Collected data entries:

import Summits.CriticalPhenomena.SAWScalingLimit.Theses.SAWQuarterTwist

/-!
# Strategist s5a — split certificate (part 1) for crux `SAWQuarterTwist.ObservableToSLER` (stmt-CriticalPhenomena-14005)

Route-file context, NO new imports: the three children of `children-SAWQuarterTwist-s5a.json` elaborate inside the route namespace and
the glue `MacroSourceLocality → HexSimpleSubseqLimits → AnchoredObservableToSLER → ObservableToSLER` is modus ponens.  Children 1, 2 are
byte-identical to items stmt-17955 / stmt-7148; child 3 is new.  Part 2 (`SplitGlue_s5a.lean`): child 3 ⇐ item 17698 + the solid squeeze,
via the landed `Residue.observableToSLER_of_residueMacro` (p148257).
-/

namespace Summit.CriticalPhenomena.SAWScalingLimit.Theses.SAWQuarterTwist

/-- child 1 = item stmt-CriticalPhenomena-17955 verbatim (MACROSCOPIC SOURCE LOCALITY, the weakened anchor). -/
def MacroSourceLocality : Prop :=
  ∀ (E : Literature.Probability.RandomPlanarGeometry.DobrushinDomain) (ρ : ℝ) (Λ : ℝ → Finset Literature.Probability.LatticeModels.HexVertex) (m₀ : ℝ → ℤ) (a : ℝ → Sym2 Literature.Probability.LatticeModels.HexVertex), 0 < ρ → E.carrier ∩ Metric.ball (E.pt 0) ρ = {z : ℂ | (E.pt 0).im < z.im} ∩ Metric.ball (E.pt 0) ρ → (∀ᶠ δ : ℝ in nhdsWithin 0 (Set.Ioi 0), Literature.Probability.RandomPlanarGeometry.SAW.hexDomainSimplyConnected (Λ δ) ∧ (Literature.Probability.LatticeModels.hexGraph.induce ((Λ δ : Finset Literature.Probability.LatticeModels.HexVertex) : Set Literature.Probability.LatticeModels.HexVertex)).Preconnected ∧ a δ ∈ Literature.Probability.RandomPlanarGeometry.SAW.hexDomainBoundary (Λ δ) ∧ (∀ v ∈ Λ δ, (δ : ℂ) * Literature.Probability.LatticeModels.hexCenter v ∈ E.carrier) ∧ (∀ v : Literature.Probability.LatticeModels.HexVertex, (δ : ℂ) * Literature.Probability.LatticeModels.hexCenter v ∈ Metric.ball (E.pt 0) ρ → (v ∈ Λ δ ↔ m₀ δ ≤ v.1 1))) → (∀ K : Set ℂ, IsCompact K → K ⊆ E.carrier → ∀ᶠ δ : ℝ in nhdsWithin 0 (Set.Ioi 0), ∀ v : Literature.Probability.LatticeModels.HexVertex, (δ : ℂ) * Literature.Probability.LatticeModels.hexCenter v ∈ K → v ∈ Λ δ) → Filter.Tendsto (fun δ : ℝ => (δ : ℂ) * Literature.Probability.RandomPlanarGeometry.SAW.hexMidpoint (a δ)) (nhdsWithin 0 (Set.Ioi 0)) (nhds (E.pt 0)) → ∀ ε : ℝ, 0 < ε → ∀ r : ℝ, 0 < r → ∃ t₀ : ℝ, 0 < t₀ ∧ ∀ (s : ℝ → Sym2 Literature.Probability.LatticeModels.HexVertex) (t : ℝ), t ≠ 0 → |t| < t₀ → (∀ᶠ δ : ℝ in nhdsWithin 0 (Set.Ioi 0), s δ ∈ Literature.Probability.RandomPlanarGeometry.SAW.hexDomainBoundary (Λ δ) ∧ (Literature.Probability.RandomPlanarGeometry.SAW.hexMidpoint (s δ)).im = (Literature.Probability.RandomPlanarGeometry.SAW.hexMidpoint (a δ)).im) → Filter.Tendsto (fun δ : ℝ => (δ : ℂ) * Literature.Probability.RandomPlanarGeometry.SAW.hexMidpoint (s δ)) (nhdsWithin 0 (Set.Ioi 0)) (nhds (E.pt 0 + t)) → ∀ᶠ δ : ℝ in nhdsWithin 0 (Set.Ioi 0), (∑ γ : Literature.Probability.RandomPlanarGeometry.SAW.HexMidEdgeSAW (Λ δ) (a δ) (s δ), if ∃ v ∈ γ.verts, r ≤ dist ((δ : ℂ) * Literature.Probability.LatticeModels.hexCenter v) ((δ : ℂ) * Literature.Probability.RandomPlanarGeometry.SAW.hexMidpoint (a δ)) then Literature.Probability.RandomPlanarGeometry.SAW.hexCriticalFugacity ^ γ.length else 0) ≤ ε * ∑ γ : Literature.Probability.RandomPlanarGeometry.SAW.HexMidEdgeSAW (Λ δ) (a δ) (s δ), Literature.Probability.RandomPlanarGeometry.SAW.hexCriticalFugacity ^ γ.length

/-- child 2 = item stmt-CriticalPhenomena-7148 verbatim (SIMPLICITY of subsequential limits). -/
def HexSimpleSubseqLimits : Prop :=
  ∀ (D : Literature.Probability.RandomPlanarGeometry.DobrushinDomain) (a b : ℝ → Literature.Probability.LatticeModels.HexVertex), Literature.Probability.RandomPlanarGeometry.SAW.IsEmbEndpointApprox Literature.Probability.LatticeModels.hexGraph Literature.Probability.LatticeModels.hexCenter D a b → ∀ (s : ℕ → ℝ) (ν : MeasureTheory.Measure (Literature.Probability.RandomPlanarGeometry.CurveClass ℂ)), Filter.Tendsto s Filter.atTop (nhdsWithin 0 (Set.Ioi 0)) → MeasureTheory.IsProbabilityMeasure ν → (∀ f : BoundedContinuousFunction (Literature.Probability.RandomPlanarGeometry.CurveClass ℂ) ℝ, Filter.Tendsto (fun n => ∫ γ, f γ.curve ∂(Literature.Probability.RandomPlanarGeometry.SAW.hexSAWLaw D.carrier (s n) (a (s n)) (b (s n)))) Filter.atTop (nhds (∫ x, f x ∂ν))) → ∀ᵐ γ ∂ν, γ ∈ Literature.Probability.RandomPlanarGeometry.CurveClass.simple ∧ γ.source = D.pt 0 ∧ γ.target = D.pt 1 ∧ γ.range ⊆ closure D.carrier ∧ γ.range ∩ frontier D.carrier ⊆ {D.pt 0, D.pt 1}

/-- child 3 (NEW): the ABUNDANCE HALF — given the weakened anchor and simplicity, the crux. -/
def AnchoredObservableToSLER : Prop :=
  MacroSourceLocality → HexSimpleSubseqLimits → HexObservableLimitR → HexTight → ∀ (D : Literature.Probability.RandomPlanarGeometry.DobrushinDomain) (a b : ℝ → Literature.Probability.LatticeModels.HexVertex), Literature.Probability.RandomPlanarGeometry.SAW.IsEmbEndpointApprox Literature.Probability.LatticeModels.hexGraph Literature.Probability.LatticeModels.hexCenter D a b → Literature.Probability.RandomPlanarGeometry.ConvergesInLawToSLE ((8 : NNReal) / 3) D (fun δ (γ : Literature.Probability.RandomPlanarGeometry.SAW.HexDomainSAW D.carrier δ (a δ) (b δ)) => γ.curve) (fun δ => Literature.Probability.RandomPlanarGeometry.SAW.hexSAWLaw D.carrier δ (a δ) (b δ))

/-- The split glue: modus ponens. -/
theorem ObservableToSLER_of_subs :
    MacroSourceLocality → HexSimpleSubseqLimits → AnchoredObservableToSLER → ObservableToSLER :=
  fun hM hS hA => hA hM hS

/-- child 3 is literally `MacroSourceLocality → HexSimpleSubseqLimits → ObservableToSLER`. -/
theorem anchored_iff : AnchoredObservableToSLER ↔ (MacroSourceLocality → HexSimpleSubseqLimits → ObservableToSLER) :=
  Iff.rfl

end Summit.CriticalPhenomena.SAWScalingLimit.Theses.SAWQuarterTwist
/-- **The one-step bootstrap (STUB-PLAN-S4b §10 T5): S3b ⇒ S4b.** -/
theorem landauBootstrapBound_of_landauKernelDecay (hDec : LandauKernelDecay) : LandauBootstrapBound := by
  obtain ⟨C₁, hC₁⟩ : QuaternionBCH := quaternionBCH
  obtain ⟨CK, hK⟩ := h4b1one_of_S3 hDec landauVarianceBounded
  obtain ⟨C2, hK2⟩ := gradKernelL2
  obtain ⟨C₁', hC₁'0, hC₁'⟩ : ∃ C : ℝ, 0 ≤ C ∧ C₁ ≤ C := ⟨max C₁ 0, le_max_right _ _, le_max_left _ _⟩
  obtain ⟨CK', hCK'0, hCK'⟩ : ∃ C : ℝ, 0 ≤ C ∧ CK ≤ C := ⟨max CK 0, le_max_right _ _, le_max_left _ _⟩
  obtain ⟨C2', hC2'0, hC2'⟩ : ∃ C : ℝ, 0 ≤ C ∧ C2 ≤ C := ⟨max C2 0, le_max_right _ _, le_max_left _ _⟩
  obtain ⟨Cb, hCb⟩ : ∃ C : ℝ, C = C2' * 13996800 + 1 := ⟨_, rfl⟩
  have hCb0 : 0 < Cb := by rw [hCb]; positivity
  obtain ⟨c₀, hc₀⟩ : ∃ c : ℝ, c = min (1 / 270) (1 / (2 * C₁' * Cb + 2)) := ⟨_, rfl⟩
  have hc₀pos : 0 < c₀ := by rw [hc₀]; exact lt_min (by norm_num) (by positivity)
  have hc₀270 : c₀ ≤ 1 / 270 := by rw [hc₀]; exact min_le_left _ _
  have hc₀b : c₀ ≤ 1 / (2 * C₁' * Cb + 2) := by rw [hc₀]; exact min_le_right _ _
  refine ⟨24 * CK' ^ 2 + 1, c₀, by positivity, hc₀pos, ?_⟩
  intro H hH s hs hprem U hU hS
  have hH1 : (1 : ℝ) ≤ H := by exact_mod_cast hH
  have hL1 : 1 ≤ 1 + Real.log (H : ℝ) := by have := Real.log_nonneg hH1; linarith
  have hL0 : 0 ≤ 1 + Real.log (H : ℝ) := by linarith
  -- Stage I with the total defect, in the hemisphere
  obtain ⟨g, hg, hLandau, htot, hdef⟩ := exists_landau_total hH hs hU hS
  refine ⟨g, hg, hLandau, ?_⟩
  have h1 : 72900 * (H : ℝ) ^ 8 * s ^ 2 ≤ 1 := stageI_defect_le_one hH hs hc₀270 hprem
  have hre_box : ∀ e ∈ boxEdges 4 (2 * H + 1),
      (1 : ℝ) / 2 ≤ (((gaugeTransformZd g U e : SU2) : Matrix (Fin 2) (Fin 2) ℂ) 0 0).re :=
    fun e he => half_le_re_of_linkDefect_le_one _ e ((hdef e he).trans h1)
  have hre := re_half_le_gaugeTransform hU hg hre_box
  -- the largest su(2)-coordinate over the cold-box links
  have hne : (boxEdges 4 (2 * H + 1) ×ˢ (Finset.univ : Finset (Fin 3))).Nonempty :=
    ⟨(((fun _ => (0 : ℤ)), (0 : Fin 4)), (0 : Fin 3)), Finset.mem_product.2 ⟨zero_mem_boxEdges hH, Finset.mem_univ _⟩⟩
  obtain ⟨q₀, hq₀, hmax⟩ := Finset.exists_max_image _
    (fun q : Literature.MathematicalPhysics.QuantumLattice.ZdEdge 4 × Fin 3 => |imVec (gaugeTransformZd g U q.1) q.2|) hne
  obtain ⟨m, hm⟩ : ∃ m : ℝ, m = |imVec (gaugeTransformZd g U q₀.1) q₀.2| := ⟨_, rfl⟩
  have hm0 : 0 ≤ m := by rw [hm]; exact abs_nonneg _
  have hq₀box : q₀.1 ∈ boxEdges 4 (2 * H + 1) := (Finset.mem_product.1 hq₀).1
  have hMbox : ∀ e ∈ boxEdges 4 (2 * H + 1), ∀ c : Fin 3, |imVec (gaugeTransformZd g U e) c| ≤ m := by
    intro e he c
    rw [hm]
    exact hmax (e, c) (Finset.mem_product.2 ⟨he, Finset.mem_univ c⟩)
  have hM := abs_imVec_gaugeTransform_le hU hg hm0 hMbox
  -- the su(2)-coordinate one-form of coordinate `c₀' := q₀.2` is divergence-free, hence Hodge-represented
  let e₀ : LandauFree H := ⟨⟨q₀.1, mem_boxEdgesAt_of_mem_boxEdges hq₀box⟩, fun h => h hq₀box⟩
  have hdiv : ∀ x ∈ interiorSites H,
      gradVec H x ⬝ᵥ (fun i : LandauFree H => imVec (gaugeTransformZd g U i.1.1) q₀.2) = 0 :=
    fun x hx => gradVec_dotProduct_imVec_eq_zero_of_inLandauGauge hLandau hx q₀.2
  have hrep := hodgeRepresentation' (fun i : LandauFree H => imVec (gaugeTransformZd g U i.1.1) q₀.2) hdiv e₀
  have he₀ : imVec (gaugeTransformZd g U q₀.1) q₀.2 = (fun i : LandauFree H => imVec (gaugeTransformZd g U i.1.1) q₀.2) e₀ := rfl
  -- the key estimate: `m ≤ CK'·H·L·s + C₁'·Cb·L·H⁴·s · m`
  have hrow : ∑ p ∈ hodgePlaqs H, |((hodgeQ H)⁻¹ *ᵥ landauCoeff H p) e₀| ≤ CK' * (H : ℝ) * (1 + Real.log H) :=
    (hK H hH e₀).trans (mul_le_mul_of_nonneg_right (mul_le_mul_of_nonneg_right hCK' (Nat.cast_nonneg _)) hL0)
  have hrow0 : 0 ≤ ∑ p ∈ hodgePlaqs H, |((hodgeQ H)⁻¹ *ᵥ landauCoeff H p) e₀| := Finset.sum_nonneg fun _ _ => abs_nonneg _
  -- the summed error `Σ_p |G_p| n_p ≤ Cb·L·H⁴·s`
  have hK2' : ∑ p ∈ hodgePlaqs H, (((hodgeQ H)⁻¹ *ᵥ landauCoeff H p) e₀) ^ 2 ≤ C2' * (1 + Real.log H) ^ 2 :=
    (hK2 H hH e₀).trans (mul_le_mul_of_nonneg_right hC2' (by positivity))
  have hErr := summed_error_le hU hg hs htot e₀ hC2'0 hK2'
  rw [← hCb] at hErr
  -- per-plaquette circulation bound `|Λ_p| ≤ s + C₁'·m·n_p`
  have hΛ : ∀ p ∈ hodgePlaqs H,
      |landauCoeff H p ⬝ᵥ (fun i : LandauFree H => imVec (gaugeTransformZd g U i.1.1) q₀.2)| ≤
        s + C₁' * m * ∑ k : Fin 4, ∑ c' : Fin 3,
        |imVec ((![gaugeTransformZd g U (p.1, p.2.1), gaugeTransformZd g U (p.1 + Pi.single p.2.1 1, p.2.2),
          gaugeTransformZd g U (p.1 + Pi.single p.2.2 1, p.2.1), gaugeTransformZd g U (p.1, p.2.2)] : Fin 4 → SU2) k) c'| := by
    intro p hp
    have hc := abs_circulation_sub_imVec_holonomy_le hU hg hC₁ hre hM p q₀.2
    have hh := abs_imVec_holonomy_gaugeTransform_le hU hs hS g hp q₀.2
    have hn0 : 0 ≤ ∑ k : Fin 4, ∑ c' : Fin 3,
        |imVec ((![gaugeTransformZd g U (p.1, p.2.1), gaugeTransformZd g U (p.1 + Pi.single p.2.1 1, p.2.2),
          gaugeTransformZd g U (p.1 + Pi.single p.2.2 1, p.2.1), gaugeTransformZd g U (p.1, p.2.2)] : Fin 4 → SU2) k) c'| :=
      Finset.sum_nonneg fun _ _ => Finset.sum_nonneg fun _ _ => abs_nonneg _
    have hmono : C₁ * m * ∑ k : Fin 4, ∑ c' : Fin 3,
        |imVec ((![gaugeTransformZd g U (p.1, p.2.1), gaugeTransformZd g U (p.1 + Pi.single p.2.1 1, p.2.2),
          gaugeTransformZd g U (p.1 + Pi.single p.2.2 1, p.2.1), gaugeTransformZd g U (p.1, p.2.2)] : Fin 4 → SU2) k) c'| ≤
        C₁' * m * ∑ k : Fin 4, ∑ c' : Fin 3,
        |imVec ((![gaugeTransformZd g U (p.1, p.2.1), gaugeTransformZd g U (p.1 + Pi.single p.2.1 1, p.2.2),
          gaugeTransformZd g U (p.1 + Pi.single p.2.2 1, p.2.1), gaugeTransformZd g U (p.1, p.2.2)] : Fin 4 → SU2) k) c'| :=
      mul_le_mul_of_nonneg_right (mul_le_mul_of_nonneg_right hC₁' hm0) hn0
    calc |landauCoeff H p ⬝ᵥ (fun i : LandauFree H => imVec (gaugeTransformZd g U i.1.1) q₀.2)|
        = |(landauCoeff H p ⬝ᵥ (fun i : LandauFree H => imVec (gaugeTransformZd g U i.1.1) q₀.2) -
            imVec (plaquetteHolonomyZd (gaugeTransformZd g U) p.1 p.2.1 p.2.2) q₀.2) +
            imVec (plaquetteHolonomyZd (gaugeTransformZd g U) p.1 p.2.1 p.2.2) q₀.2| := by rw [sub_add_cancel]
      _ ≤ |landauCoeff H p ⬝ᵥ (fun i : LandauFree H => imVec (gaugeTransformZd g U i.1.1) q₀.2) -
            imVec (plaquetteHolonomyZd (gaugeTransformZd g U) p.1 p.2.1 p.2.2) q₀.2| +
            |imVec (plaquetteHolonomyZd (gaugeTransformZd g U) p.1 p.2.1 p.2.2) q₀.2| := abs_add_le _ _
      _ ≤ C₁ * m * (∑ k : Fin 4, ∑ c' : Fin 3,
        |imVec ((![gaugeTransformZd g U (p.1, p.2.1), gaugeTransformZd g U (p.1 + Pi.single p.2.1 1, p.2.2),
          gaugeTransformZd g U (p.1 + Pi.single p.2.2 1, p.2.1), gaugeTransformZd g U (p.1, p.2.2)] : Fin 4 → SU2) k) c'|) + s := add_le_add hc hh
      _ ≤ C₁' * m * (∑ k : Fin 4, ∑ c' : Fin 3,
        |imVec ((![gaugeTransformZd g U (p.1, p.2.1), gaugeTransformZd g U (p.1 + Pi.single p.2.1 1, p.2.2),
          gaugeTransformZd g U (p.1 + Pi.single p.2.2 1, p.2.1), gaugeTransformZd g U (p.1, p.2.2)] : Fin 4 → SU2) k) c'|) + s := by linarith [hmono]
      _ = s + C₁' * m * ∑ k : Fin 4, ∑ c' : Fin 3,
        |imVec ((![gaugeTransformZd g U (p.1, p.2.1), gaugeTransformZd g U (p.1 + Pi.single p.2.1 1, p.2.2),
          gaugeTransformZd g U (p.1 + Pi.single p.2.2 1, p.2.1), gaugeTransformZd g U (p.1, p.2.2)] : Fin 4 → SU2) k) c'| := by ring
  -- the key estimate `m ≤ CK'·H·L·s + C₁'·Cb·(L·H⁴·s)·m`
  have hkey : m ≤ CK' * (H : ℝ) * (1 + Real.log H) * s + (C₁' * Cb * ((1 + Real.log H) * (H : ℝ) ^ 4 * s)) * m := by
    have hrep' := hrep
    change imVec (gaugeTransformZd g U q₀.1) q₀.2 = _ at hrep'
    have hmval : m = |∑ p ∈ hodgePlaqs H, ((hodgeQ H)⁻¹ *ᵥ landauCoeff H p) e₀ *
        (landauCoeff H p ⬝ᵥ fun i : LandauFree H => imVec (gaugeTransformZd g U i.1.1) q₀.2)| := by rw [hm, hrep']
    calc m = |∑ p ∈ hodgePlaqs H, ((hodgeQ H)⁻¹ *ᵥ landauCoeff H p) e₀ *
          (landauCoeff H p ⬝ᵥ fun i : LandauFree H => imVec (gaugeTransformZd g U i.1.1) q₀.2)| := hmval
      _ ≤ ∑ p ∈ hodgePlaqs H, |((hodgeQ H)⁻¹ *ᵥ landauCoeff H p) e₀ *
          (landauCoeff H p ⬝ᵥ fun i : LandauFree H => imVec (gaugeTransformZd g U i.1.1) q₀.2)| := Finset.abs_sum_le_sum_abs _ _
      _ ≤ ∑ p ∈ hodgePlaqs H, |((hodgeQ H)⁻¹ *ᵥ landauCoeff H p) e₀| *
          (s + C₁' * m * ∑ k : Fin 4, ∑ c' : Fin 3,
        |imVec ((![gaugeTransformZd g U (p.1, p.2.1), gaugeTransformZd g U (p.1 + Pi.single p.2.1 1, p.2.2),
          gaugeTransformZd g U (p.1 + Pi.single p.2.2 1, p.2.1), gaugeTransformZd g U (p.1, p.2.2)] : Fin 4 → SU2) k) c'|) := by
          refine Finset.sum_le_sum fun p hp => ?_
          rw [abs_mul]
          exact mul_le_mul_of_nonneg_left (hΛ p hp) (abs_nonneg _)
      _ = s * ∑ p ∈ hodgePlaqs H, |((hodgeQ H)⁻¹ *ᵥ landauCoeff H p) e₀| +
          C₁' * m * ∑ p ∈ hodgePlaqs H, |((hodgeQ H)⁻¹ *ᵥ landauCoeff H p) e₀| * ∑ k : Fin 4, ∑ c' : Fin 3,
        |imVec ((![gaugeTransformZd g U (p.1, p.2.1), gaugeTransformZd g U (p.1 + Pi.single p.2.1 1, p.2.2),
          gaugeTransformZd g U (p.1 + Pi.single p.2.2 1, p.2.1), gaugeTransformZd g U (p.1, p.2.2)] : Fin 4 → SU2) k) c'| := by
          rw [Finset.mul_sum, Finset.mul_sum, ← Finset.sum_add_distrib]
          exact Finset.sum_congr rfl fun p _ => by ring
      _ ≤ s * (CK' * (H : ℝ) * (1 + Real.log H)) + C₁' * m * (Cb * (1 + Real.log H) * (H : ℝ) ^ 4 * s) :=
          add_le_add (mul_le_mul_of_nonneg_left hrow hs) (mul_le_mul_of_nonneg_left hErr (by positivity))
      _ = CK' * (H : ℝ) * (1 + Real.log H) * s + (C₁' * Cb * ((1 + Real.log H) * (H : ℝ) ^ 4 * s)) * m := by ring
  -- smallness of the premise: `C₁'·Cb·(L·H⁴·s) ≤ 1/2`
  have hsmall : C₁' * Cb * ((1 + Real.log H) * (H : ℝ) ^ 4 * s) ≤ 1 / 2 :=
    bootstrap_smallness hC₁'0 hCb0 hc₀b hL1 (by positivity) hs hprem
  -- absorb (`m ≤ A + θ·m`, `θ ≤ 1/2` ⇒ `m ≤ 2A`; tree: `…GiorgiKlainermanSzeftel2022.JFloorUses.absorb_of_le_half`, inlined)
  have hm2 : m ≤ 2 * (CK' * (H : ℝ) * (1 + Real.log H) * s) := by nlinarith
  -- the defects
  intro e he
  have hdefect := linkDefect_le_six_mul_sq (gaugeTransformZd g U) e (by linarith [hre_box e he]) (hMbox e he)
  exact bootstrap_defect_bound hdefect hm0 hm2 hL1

• **Requirement**
Gather and copy every line of the data in which the string "hrep" is found.

• **Problem solution**
  have hrep := hodgeRepresentation' (fun i : LandauFree H => imVec (gaugeTransformZd g U i.1.1) q₀.2) hdiv e₀
    have hrep' := hrep
    change imVec (gaugeTransformZd g U q₀.1) q₀.2 = _ at hrep'
        (landauCoeff H p ⬝ᵥ fun i : LandauFree H => imVec (gaugeTransformZd g U i.1.1) q₀.2)| := by rw [hm, hrep']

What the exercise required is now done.